To assess the impact of accelerated degradation on the mechanical properties of PP/SEBS blends, changes in tensile strength and elongation were measured under sustained thermal stress at 120 °C over multiple thermal cycles. As shown in Figure 9, after 20 thermal cycles, PP exhibited a 48.4% decrease in tensile strength, whereas the blend with 35% SEBS showed a smaller reduction of 33.4%. Moreover, elongation at break decreased by 70.6% for PP and 43.1% for 35% SEBS under the same conditions. These findings, in agreement with those of Shebani, et al., indicate that TPE enhances the thermal stability of PP [37]. Figure 9c,d illustrate the Weibull distribution of tensile strength and strain for SEBS 35% across thermal cycles. Both tensile strength and strain decreased with increasing thermal cycles, And the Weibull plots revealed a reduction in slope and broader data distribution, indicating diminished stability. This broader distribution is primarily attributed to the scission of the polymer chains during degradation. Notably, the Weibull plot slope serves as an indicator of material stability, with higher slope values signifying greater stability. As shown in Figure 9c,d, the slope decreases with advancing degradation, highlighting reduced stability under thermal cycling. However, the SEBS 35% blend maintained a relatively stable distribution, suggesting that it possesses suitable degradation characteristics for replacing XLPE. Overall, thermal stability improved with increasing SEBS concentration in the PP/SEBS blends, as shown in Figure 8 and Figure 9. Specifically, pure PP demonstrated the shortest lifetime, whereas the longest lifetime of 42 years was achieved with 35% SEBS content.

4. Conclusions

This study systematically examined the potential of PP/SEBS blends as recyclable alternatives to XLPE for high-voltage cable insulation. By varying SEBS content and controlling cooling rates, we effectively controlled the crystallization behavior, which led to improvements in breakdown strength.

The mechanical and electrical properties of the PP/SEBS blends were superior to those of pure PP, with a notable enhancement in breakdown strength attributed to factors such as the crystal size, DOC, and nucleation growth rate under different cooling rates. Crystallization behavior, examined through isothermal and non-isothermal processes using the Avrami model, revealed a decline in the DOC and nucleation growth rate with increasing SEBS content.

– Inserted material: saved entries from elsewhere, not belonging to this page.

import Literature.Computability.AlgebraicComplexity.DDS21DepthThreeDiagonalToolkit
import HarnessLib

/-!
# DDS21 §2.3 / §5: the class `Σ∧Σ∧` (sums of powers of sums of univariates) with budgets

Definition companion (cell `val-lit`, brick **B6-0** of the sizing memo
`HOME/np/MEMO-p1g10-DDS21-B6-Thm51-sizing.md` for the named fact `DDS2021_thm_5_1`, which stays
OPEN by name) of `DDS21BorderDepthThree.lean` (classes `swsClass` = `Σ∧Σ`, `spswClass` =
`Σ^{[k]}ΠΣ∧`) and of the `Σ∧Σ` toolkit `DDS21DepthThreeDiagonalToolkit.lean` (B2). Source:
P. Dutta, P. Dwivedi, N. Saxena, *Demystifying the border of depth-3 algebraic circuits*, FOCS 2021,
FULL VERSION (`paper:galaxy-pdf-7641649743695546420`, printed line numbers `Lnnn`): §2.3
(p0020 L537 – p0022 L603: "The above lemma, and its proof, hold good for the more general `Σ∧Σ∧`
circuits" L556–557; "The above holds for `Σ∧Σ∧/Σ∧Σ∧` circuits as well" L568; "Same property holds
for `Σ∧Σ∧` circuits" L584; Lemma 2.17 "`Σ∧Σ∧` as ARO … Let `g^e = (g_1(x_1) + ⋯ + g_n(x_n))^e`,
where `deg(g_i) · e ≤ D`" L595–601) and §5, Thm. 5.1 proof sketch (p0043 L1151 – p0045 L1: the
bloated model `(ΠΣ∧/ΠΣ∧)·(Σ∧Σ∧/Σ∧Σ∧)`, Claim 5.2) [DuttaDwivediSaxena2022].

THE OBJECT. A `Σ∧Σ∧` circuit computes `f = ∑_{i<t} c_i · g_i^{e_i}` where each `g_i` is computed by
the bottom `Σ∧` part, i.e. is a sum of univariate monomials — a constant plus a sum of univariate
polynomials, `g = a + ∑_{m<n} p_m(x_m)` (`wedgeForm a p`; the constant is a separate datum exactly
as in the tree's `spswClass`, whose product gates multiply such forms). `swswClass K n t e δ` is the
SET of `n`-variate polynomials over `K` so computed with top fan-in `≤ t`, exponents `e_i ≤ e` and
univariate degrees `deg p_{im} ≤ δ` (pad with zero terms, so "`≤`" throughout).

SIZE CONVENTION. The printed size of `∑_{i<t} c_i g_i^{e_i}` is `Θ(∑_i e_i · size(g_i))` with
`size(g_i) = Θ(∑_m (deg p_{im} + 1))`, so `t ≤ size ≤ t · e · n · (δ + 1)` (up to the constant);
as in B2, every lemma books the budget triple `(t, e, δ)` explicitly, from which the printed
`O(·)` / "syntactic degree `D ≥ e · δ`" bounds follow.

## Contents (definitions with bodies; every statement PROVED; no named facts)

* §1 `wedgeForm a p := C a + ∑_m aeval (X m) (p m)` with `wedgeForm_eq`,
  `totalDegree_wedgeForm_le` (`≤ δ`), `affine_eq_wedgeForm` (an affine form is the `Σ∧` form with
  linear univariates), `wedgeForm_zero_single` (a lone univariate).
* §2 `swswClass K n t e δ` (the class `Σ∧Σ∧(t, e, δ)`).
* §3 folklore API, each a few lines from the definition (the `Σ∧Σ` versions are B2's
  `mem_swsClass_of_fintype`, `swsClass_mono`, …): re-indexing over any finite index type
  `mem_swswClass_of_fintype`, `swswClass_mono`, `zero/C/X/aeval_X/C_mul_wedgePow/wedgePow_mem`,
  **`swsClass_subset_swswClass`** (`Σ∧Σ(t,e) ⊆ Σ∧Σ∧(t,e,1)`), `totalDegree_le_of_mem_swswClass`
  (`≤ e·δ`), and the additive closure used tacitly in §2.3/§5 (`C_mul/neg/add/add'/sub/sum/
  sum_univ_mem_swswClass`; fan-ins add, the other two budgets take the maximum).
* §4 extension of scalars (`map_aeval_X`, `map_wedgeForm`, `swswClass_map`: a field hom
  `φ : K →+* L` maps `Σ∧Σ∧(t,e,δ)` over `K` into `Σ∧Σ∧(t,e,δ)` over `L`) and
  `mem_border_swswClass` (exact members are border members, `border` of
  `DDS21BorderDepthThree`). (§3–§4 incorporate the rc-0 draft val-lit p1 g10 banked for this file,
  `HOME/np/p1g10-DDS21WedgeWedgeClass.DRAFT-for-t20.lean.txt`, same statements.)

Not here (brick B6-1, theorem-only sibling `DDS21WedgeWedgeToolkit.lean`): the multiplicative
closure (Lemma 2.12 Remark, via B2's `exists_waringWeights_two`), derivatives (Lemma 2.15 Remark),
shifts `x ↦ x + α`, homogeneous components (Lemma 2.14 by interpolation on the dilation
`g(ζ·x)`), and the duality link to sums of products of univariates (Lemma 2.17 → B2b's
de-bordering, brick B6-2).

Deviations from print, disclosed: (i) budgets `(t, e, δ)` instead of the single printed size
`s` (SIZE CONVENTION above); (ii) the constant of a `Σ∧` form is an explicit datum `a` (print folds
it into the univariates; with `a` separate the class is literally the set of sums of powers of the
inner forms of `spswClass`, and `n = 0` needs no case split); (iii) coefficients in a FIELD `K`
(the source's §5 runs the calculus over `𝔽(ε)` and the rings `R_j`; as for B2, representation-level
identities serve those, the set-level class is over a field).

Honest framing: a definition and its bookkeeping for a restricted circuit class, banked toward
the x-row `DDS2021_thm_5_1`; it discharges nothing by itself; `VP ≠ VNP` is NOT proved and nothing
here bears on it.

## References

* [DuttaDwivediSaxena2022] P. Dutta, P. Dwivedi, N. Saxena, *Demystifying the border of depth-3
  algebraic circuits*, Proc. 62nd FOCS (2021), IEEE 2022, 92–103; full version §2.3 (p0020 L537 –
  p0022 L603, esp. the `Σ∧Σ∧` remarks L556–557, L568, L584 and Lemma 2.17 L593–603) and §5,
  Thm. 5.1 with Claim 5.2 (p0043 L1144 – p0045 L1).
-/

noncomputable section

At 35% SEBS, the DOC and nucleation growth rate were 22.9% and 1.69 at 110 °C, respectively. The impact of the crystallinity and nucleation growth rate on the breakdown strength was further analyzed at various cooling rates. The highest breakdown strength of 66.4 kV/mm was achieved with 35% SEBS and a cooling rate of 10 °C/min. Weibull analysis confirmed that the addition of SEBS significantly enhanced breakdown strength by reducing crystallinity and nucleation growth rate. The thermal stability of PP was also improved by SEBS, as demonstrated by the lifetime predictions using the Arrhenius model. Extrapolation indicated that PP/SEBS blends with 35% SEBS could achieve a lifetime of 42 years. A comprehensive analysis indicated that PP/SEBS blends with 35% SEBS exhibited the most favorable mechanical and electrical properties. These blends demonstrated enhanced breakdown strength owing to the optimized DOC, reduced nucleation growth rate, and superior mechanical performance with minimal reductions in tensile stress and increased elongation over aging time.

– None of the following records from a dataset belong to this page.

/-- **No point of `Z` has both gate variables OFF.**  (Same setting, with the chord `e` of `v`; `u` arbitrary off `{v, v'}`.)  At `x ∈ Z` with `x_v = x_u = 0` the OR
shape at `e` gives `v ∉ w₁.1`, and at the point with `e`'s pair moved to `(1, 0)` it gives `v ∈ w₁.1`. -/
theorem no_double_zero (I : LocalMap 4 n m) (hI : I.IsPure xorAndPred) {y : Fin m → Bool} {J₀ : Finset (Fin m)}
    {w₁ w₂ : Finset (Fin n) × Finset (Fin m) × Bool}
    (hT3 : ∀ z : Fin n → Bool, (∀ j ∈ J₀, I.eval z j = y j) → gval I w₂.1 w₂.2.1 z = w₂.2.2 → gval I w₁.1 w₁.2.1 z ≠ w₁.2.2)
    {e e' : Fin m} (he : e ∈ J₀) (hch : IsChord I J₀ e) (he' : e' ∈ J₀) (hch' : IsChord I J₀ e')
    {v v' u u' : Fin n} (hev : (I.vars e 2 = v ∧ I.vars e 3 = v') ∨ (I.vars e 2 = v' ∧ I.vars e 3 = v))
    (heu : (I.vars e' 2 = u ∧ I.vars e' 3 = u') ∨ (I.vars e' 2 = u' ∧ I.vars e' 3 = u))
    {g₀ : Fin m} (hg₀ : g₀ ∈ w₁.2.1) (hgv : (I.vars g₀ 2 = v ∧ I.vars g₀ 3 = u) ∨ (I.vars g₀ 2 = u ∧ I.vars g₀ 3 = v))
    (huv : u ≠ v) (huv' : u ≠ v') (hvu' : v ≠ u')
    (hm₁' : ∀ g ∈ w₁.2.1.erase g₀, I.vars g 2 ≠ u ∧ I.vars g 3 ≠ u ∧ I.vars g 2 ≠ u' ∧ I.vars g 3 ≠ u')
    (hw₂ : v ∉ w₂.1 ∧ v' ∉ w₂.1 ∧ ∀ g ∈ w₂.2.1, I.vars g 2 ≠ v ∧ I.vars g 3 ≠ v ∧ I.vars g 2 ≠ v' ∧ I.vars g 3 ≠ v')
    (hw₂' : u ∉ w₂.1 ∧ u' ∉ w₂.1 ∧ ∀ g ∈ w₂.2.1, I.vars g 2 ≠ u ∧ I.vars g 3 ≠ u ∧ I.vars g 2 ≠ u' ∧ I.vars g 3 ≠ u')
    {x : Fin n → Bool} (hx : ∀ j ∈ J₀, I.eval x j = y j) (hxw : gval I w₂.1 w₂.2.1 x = w₂.2.2) (hxv : x v = false) (hxu : x u = false) :
    False := by
  have hgu : (I.vars g₀ 2 = u ∧ I.vars g₀ 3 = v) ∨ (I.vars g₀ 2 = v ∧ I.vars g₀ 3 = u) := hgv.symm
  -- at `x`: `u ∉ w₁.1`
  have h1 := (or_shape_at I hI hT3 he' hch' heu hg₀ hgu huv.symm hvu' hm₁' hw₂' hx hxw hxu).2
  have hu0 : u ∉ w₁.1 := fun h => by rw [h1.1 h] at hxv; exact Bool.noConfusion hxv
  -- move the pair of `e` to `(1,0)`: still in `Z`, `x_u` unchanged, `x_v = 1`
  have hvv' : v ≠ v' := by
    have h23 : I.vars e 2 ≠ I.vars e 3 := fun h => absurd (hI.2 e h) (by decide)
    rcases hev with ⟨h2, h3⟩ | ⟨h2, h3⟩
    · rw [← h2, ← h3]; exact h23
    · rw [← h2, ← h3]; exact h23.symm
  set x' : Fin n → Bool := Function.update (Function.update x v true) v' false with hx'
  have hx'J : ∀ j ∈ J₀, I.eval x' j = y j := sol_update_pair I hI he hch hev hx hxv true false rfl
  have hx'w : gval I w₂.1 w₂.2.1 x' = w₂.2.2 := by
    rw [hx', gval_update_of_forall_ne I _ hw₂.2.1 (fun g hg => ⟨(hw₂.2.2 g hg).2.2.1, (hw₂.2.2 g hg).2.2.2⟩),
      gval_update_of_forall_ne I _ hw₂.1 (fun g hg => ⟨(hw₂.2.2 g hg).1, (hw₂.2.2 g hg).2.1⟩)]
    exact hxw
  have hx'u : x' u = false := by rw [hx', Function.update_of_ne huv', Function.update_of_ne huv]; exact hxu
  have hx'v : x' v = true := by rw [hx', Function.update_of_ne hvv', Function.update_self]
  have h2 := (or_shape_at I hI hT3 he' hch' heu hg₀ hgu huv.symm hvu' hm₁' hw₂' hx'J hx'w hx'u).2
  exact hu0 (h2.2 hx'v)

Importantly, PP/SEBS blends offer significant technological advantages over conventional XLPE. These include melt processability without the need for chemical crosslinking, lower energy consumption, and full recyclability. Such properties simplify production and reduce environmental burden. In terms of insulation formation, the blends exhibit high breakdown strength and long-term reliability, making them practically applicable in high-voltage cable.

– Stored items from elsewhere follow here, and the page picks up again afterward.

import Mathlib
import HarnessLib
import HarnessLib.Audit
import Summits.CriticalPhenomena.Statement
/-- The rung is the conjunction of its graded family. -/
theorem simultaneousSeparationDegreeCost_iff_forall_rung :
    SimultaneousSeparationDegreeCost ↔ ∀ k, Rung k :=
  ⟨fun h k n hn s hs => h n hn s hs k, fun h n hn s hs k => h k n hn s hs⟩

/-- **FLOOR = `Rung 1` (F3 witness, proved):** the `k = 1` rung is the proved crux `SeparationDegreeCost`
up to `Fin 1` bookkeeping. -/
theorem rung_one : Rung 1 := by
  intro n hn s hs N₁ N₂ N₃ hdes
  have hfloor := SeparationDegreeCost_of n hn s hs (N₁ 0) (N₂ 0) (N₃ 0) (fun η hη => by
    obtain ⟨X, Y, Z, hcard, htpp, hsep⟩ := hdes η hη
    refine ⟨X 0, Y 0, Z 0, (hcard 0).1, (hcard 0).2.1, (hcard 0).2.2, htpp 0, ?_⟩
    intro x₀ hx₀ z₀ hz₀
    obtain ⟨p, hp, hps⟩ := hsep 0 x₀ hx₀ z₀ hz₀
    refine ⟨p, hp, fun x hx y hy y' hy' z hz => ?_⟩
    have h := hps 0 0 x hx y hy y' hy' z hz
    exact ⟨fun hc => h.1 ⟨rfl, rfl, hc⟩, fun hc => h.2 fun h' => hc h'.2.2⟩)
  rw [Fin.sum_univ_one]
  exact hfloor

/-- The floor as the route states it, from `Rung 1` (so `Rung 1 ↔ SeparationDegreeCost`). -/
theorem separationDegreeCost_of_rung_one (h : Rung 1) : SeparationDegreeCost := by
  intro n hn s hs N₁ N₂ N₃ hdes
  have h1 := h n hn s hs (fun _ => N₁) (fun _ => N₂) (fun _ => N₃) (fun η hη => by
    obtain ⟨X, Y, Z, hX, hY, hZ, htpp, hsep⟩ := hdes η hη
    refine ⟨fun _ => X, fun _ => Y, fun _ => Z, fun _ => ⟨hX, hY, hZ⟩, fun _ => htpp, ?_⟩
    intro i₀ x₀ hx₀ z₀ hz₀
    obtain ⟨p, hp, hps⟩ := hsep x₀ hx₀ z₀ hz₀
    refine ⟨p, hp, fun i j x hx y hy y' hy' z hz => ?_⟩
    have h := hps x hx y hy y' hy' z hz
    have hi : i = i₀ := Subsingleton.elim _ _
    have hj : j = i₀ := Subsingleton.elim _ _
    exact ⟨fun hc => h.1 hc.2.2, fun hc => h.2 fun h' => hc ⟨hi, hj, h'⟩⟩)
  rw [Fin.sum_univ_one] at h1
  exact h1

theorem rung_one_iff : Rung 1 ↔ SeparationDegreeCost :=
  ⟨separationDegreeCost_of_rung_one, fun _ => rung_one⟩

/-- ON-PATH projection: the rung gives every column of the family. -/
theorem rung_of_simultaneous (h : SimultaneousSeparationDegreeCost) (k : ℕ) : Rung k :=
  simultaneousSeparationDegreeCost_iff_forall_rung.1 h k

In conclusion, PP/SEBS blends with controlled cooling rates exhibited excellent mechanical and electrical properties that surpassed those of conventional XLPE. These findings suggest that the PP/SEBS blends are promising eco-friendly cable insulation materials, offering distinct technological and environmental advantages in terms of processing, recyclability, and insulation properties.